When you reach the line containing "From the standing" in the records below, start copying exactly, and stop once you have copied the line containing "the named hypothesis".

+--

import Summits.Langlands.Langlands.Theses.NonParallelVoid
import Summits.Langlands.Langlands.Theorems.NonParallelVoidGapArithmetic
import Literature.NumberTheory.GaloisRepresentations.CalegariEvenFontaineMazurTwo

/-!
# `TensorSquareParallel` (stmt-Langlands-17009) — Negative knowledge I: void normal form and the
# abstract-character typings

From the standing disprover's `Cruxes/TensorSquareParallel/Disproof.lean` (cdisprove cycle 1, 2026-08-17, §1 and
§3; the named hypothesis blocks `RegularShape`/`GoodRegime`/`ParityClause`/`BaseChangeType` live there).  The crux
is NOT refuted; this file certifies what every prover and every later refuter may take for granted:

* `tensorSquareParallel_iff_void` — the negated parity clause (two labels with ODD gap sum) makes the conclusion
  `∃ g, ∀ label, HT = {a, a + g}` contradictory (tree lemma `even_gapSum_of_common_gap`), so the crux IS the
  emptiness of its hypothesis set: the right-hand side is the crux VERBATIM with its conclusion replaced by
  `False`.  A proof derives `False` from the hypotheses and ends with `.2`; a refutation exhibits ONE `ρ` meeting
  them for THE pinned Fontaine datum (first observed by the vetting seat `refuter-rattack-stmt-Langlands-17009-0`,
  evidence `Readback.lean`; certified here in the tree).
* `dihedralChar_ker_le`, `baseChangeChar_eq_one_of_mem_ker`, `two_ne_zero_padicAlgClResidueField` — the two
  "abstract character" typings of the route (`χ : Γ_F →* k̄ˣ` in the base-change clause, `η : Γ_{F(ζ_p)} →* k̄ˣ`
  in the dihedral predicate of lines `birth`/`merged`, both WITHOUT continuity) are not loopholes: wherever `ρ̄`
  is trivial its trace is `2 ≠ 0` (`p ≠ 2`), so such a character is trivial on `ker ρ̄` and factors through the
  finite image — `¬`(base-change type) as typed coincides with its continuous reading, and `η` may be pushed to
  `im ρ̄` at once (first step of `stub_dihedralType_of_trace`).

No definitions.  Mathlib + the route file + `NonParallelVoidGapArithmetic` + `charP_padicAlgClResidueField`.
[folklore]
-/

noncomputable section

set_option linter.dupNamespace false

open scoped NumberField
open IsDedekindDomain Field
open Literature.NumberTheory.GaloisRepresentations Literature.NumberTheory.PAdicHodge
open Summit.Langlands.Langlands.Theses.NonParallelVoid
open Summit.Langlands.Langlands.Theorems.NonParallelVoid

namespace Summit.Langlands.Langlands.Theorems.TensorSquareParallel.Negative

/-! ### Void normal form -/

/-- **`TensorSquareParallel` is exactly the emptiness of its hypothesis set**: the right-hand side is the crux
verbatim with the conclusion `∃ g, ∀ (v, τ), ∃ a, HT = {a, a + g}` replaced by `False`.  (`→`: the negated parity
clause yields two labels with odd gap sum, and a common `g` would make that sum even,
`even_gapSum_of_common_gap`; `←`: ex falso.) [folklore] -/
theorem tensorSquareParallel_iff_void :
    TensorSquareParallel ↔
      (∀ (F : Type) [Field F] [NumberField F] [Algebra.IsQuadraticExtension ℚ F], NumberField.IsTotallyComplex F → ∀ (p : ℕ) [Fact p.Prime] (ρ : Literature.NumberTheory.GaloisRepresentations.FramedGaloisRep F (PadicAlgCl p) 2), ρ.toGaloisRep.IsIrreducible → (∀ᶠ v : IsDedekindDomain.HeightOneSpectrum (NumberField.RingOfIntegers F) in Filter.cofinite, ρ.IsUnramifiedAt v) → (∀ (v : IsDedekindDomain.HeightOneSpectrum (NumberField.RingOfIntegers F)) (hv : ((p : ℕ) : NumberField.RingOfIntegers F) ∈ v.asIdeal), (Literature.NumberTheory.PAdicHodge.fontainePstAdicCompletion v p hv).IsDeRhamFramed (ρ.toLocal v) ∧ (letI := (Literature.NumberTheory.PAdicHodge.fontainePstAdicCompletion v p hv).algebra; ∀ τ : v.adicCompletion F →ₐ[ℚ_[p]] PadicAlgCl p, ∃ a b : ℤ, a < b ∧ ρ.labelledHodgeTateWeightsAt v (Literature.NumberTheory.PAdicHodge.fontainePstAdicCompletion v p hv).algebra (Literature.NumberTheory.PAdicHodge.fontainePstAdicCompletion v p hv).𝔅 τ.toRingHom = {a, b})) → (11 ≤ p ∧ (∃ v w : IsDedekindDomain.HeightOneSpectrum (NumberField.RingOfIntegers F), v ≠ w ∧ ((p : ℕ) : NumberField.RingOfIntegers F) ∈ v.asIdeal ∧ ((p : ℕ) : NumberField.RingOfIntegers F) ∈ w.asIdeal) ∧ (∀ (v : IsDedekindDomain.HeightOneSpectrum (NumberField.RingOfIntegers F)) (hv : ((p : ℕ) : NumberField.RingOfIntegers F) ∈ v.asIdeal), (Literature.NumberTheory.PAdicHodge.fontainePstAdicCompletion v p hv).IsCrystallineFramed (ρ.toLocal v)) ∧ Literature.NumberTheory.GaloisRepresentations.FramedGaloisRep.IsResiduallyAbsIrreducible (ρ.restrictField (CyclotomicField p F))) → ¬ (∀ (v : IsDedekindDomain.HeightOneSpectrum (NumberField.RingOfIntegers F)) (hv : ((p : ℕ) : NumberField.RingOfIntegers F) ∈ v.asIdeal) (w : IsDedekindDomain.HeightOneSpectrum (NumberField.RingOfIntegers F)) (hw : ((p : ℕ) : NumberField.RingOfIntegers F) ∈ w.asIdeal), letI := (Literature.NumberTheory.PAdicHodge.fontainePstAdicCompletion v p hv).algebra; letI := (Literature.NumberTheory.PAdicHodge.fontainePstAdicCompletion w p hw).algebra; ∀ (τ : v.adicCompletion F →ₐ[ℚ_[p]] PadicAlgCl p) (σ : w.adicCompletion F →ₐ[ℚ_[p]] PadicAlgCl p) (a b a' b' : ℤ), ρ.labelledHodgeTateWeightsAt v (Literature.NumberTheory.PAdicHodge.fontainePstAdicCompletion v p hv).algebra (Literature.NumberTheory.PAdicHodge.fontainePstAdicCompletion v p hv).𝔅 τ.toRingHom = {a, b} → a < b → ρ.labelledHodgeTateWeightsAt w (Literature.NumberTheory.PAdicHodge.fontainePstAdicCompletion w p hw).algebra (Literature.NumberTheory.PAdicHodge.fontainePstAdicCompletion w p hw).𝔅 σ.toRingHom = {a', b'} → a' < b' → Even (b - a + (b' - a'))) → ¬ (∃ τ : Field.absoluteGaloisGroup ℚ, τ ∉ Set.range (Literature.NumberTheory.GaloisRepresentations.absGaloisRestrict ℚ F) ∧ ∃ χ : Field.absoluteGaloisGroup F →* (Literature.NumberTheory.GaloisRepresentations.padicAlgClResidueField p)ˣ, ∀ σ σ' : Field.absoluteGaloisGroup F, Literature.NumberTheory.GaloisRepresentations.absGaloisRestrict ℚ F σ' = τ * Literature.NumberTheory.GaloisRepresentations.absGaloisRestrict ℚ F σ * τ⁻¹ → (ρ.residualRep σ').val.trace = (χ σ : Literature.NumberTheory.GaloisRepresentations.padicAlgClResidueField p) * (ρ.residualRep σ).val.trace ∧ (ρ.residualRep σ').val.det = (χ σ : Literature.NumberTheory.GaloisRepresentations.padicAlgClResidueField p) ^ 2 * (ρ.residualRep σ).val.det) → False) := by
  unfold TensorSquareParallel
  refine ⟨fun h F _ _ _ hF p _ ρ hirr hunr hHT hG hE hB => ?_, fun h F _ _ _ hF p _ ρ hirr hunr hHT hG hE hB => ?_⟩
  · obtain ⟨g, hg⟩ := h F hF p ρ hirr hunr hHT hG hE hB
    apply hE
    intro v hv w hw τ σ a b a' b' h1 _ h3 _
    obtain ⟨x, hx⟩ := hg v hv τ
    obtain ⟨x', hx'⟩ := hg w hw σ
    exact even_gapSum_of_common_gap (hx.symm.trans h1) (hx'.symm.trans h3)
  · exact (h F hF p ρ hirr hunr hHT hG hE hB).elim

/-! ### The abstract characters of the trace identities are trivial on `ker ρ̄` -/

section AbstractCharacters

variable {G k : Type*} [Group G] [Field k]

/-- Core computation: if `tr B = c · tr A` with `A = B = 1` in `GL₂(k)` and `2 ≠ 0` in `k`, then `c = 1`. [folklore] -/
theorem twistUnit_eq_one_of_trace (h2 : (2 : k) ≠ 0) {A B : GL (Fin 2) k} (hA : A = 1) (hB : B = 1) {c : kˣ}
    (h : (B : Matrix (Fin 2) (Fin 2) k).trace = (c : k) * (A : Matrix (Fin 2) (Fin 2) k).trace) : c = 1 := by
  subst hA; subst hB
  have htr : ((1 : GL (Fin 2) k) : Matrix (Fin 2) (Fin 2) k).trace = 2 := by
    rw [Units.val_one, Matrix.trace_one, Fintype.card_fin]; norm_num
  rw [htr] at h
  have hc : (c : k) = 1 := by
    have : (2 : k) * ((c : k) - 1) = 0 := by linear_combination -h
    rcases mul_eq_zero.1 this with h0 | h0
    · exact absurd h0 h2
    · linear_combination h0
  exact Units.val_eq_one.1 hc

/-- **Dihedral predicate** (`∃ η ≠ 1, ∀ σ, tr r(σ) = η(σ) tr r(σ)`, lines `birth`/`merged`): any such ABSTRACT
`η : G →* kˣ` is trivial on `ker r` when `2 ≠ 0` in `k`, hence factors through the (finite) image of `r`; the
omitted continuity is automatic. [folklore] -/
theorem dihedralChar_ker_le (h2 : (2 : k) ≠ 0) (r : G →* GL (Fin 2) k) (η : G →* kˣ)
    (hη : ∀ σ, ((r σ : GL (Fin 2) k) : Matrix (Fin 2) (Fin 2) k).trace =
      (η σ : k) * ((r σ : GL (Fin 2) k) : Matrix (Fin 2) (Fin 2) k).trace) :
    r.ker ≤ η.ker := by
  intro σ hσ
  rw [MonoidHom.mem_ker] at hσ ⊢
  exact twistUnit_eq_one_of_trace h2 hσ hσ (hη σ)

/-- **Base-change clause** (`tr r(σ') = χ(σ) tr r(σ)` whenever `σ'` is the `θ_τ`-image of `σ`): any such
ABSTRACT `χ` is trivial at every `σ` with `r σ = 1` and `r σ' = 1` — for `r = ρ̄` an open subgroup
(`ker ρ̄ ∩ θ_τ⁻¹ ker ρ̄`), so `χ` is continuous and the negated base-change clause as typed is its continuous
reading. [folklore] -/
theorem baseChangeChar_eq_one_of_mem_ker (h2 : (2 : k) ≠ 0) (r : G →* GL (Fin 2) k) (χ : G →* kˣ)
    {σ σ' : G} (hσ : r σ = 1) (hσ' : r σ' = 1)
    (h : ((r σ' : GL (Fin 2) k) : Matrix (Fin 2) (Fin 2) k).trace =
      (χ σ : k) * ((r σ : GL (Fin 2) k) : Matrix (Fin 2) (Fin 2) k).trace) : χ σ = 1 :=
  twistUnit_eq_one_of_trace h2 hσ hσ' h

/-- In the crux `k = ℤ̄_p/𝔪` with `11 ≤ p`, so `2 ≠ 0` there (tree: `charP_padicAlgClResidueField`). [folklore] -/
theorem two_ne_zero_padicAlgClResidueField (p : ℕ) [Fact p.Prime] (hp : p ≠ 2) :
    (2 : padicAlgClResidueField p) ≠ 0 := by
  haveI := charP_padicAlgClResidueField p
  intro h
  have h' : ((2 : ℕ) : padicAlgClResidueField p) = 0 := by exact_mod_cast h
  rw [CharP.cast_eq_zero_iff (padicAlgClResidueField p) p] at h'
  have hp2 : p ≤ 2 := Nat.le_of_dvd (by norm_num) h'
  have := (Fact.out : p.Prime).two_le
  omega

end AbstractCharacters

end Summit.Langlands.Langlands.Theorems.TensorSquareParallel.Negative

end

+--

— Answer section —
From the standing disprover's `Cruxes/TensorSquareParallel/Disproof.lean` (cdisprove cycle 1, 2026-08-17, §1 and
§3; the named hypothesis blocks `RegularShape`/`GoodRegime`/`ParityClause`/`BaseChangeType` live there).  The crux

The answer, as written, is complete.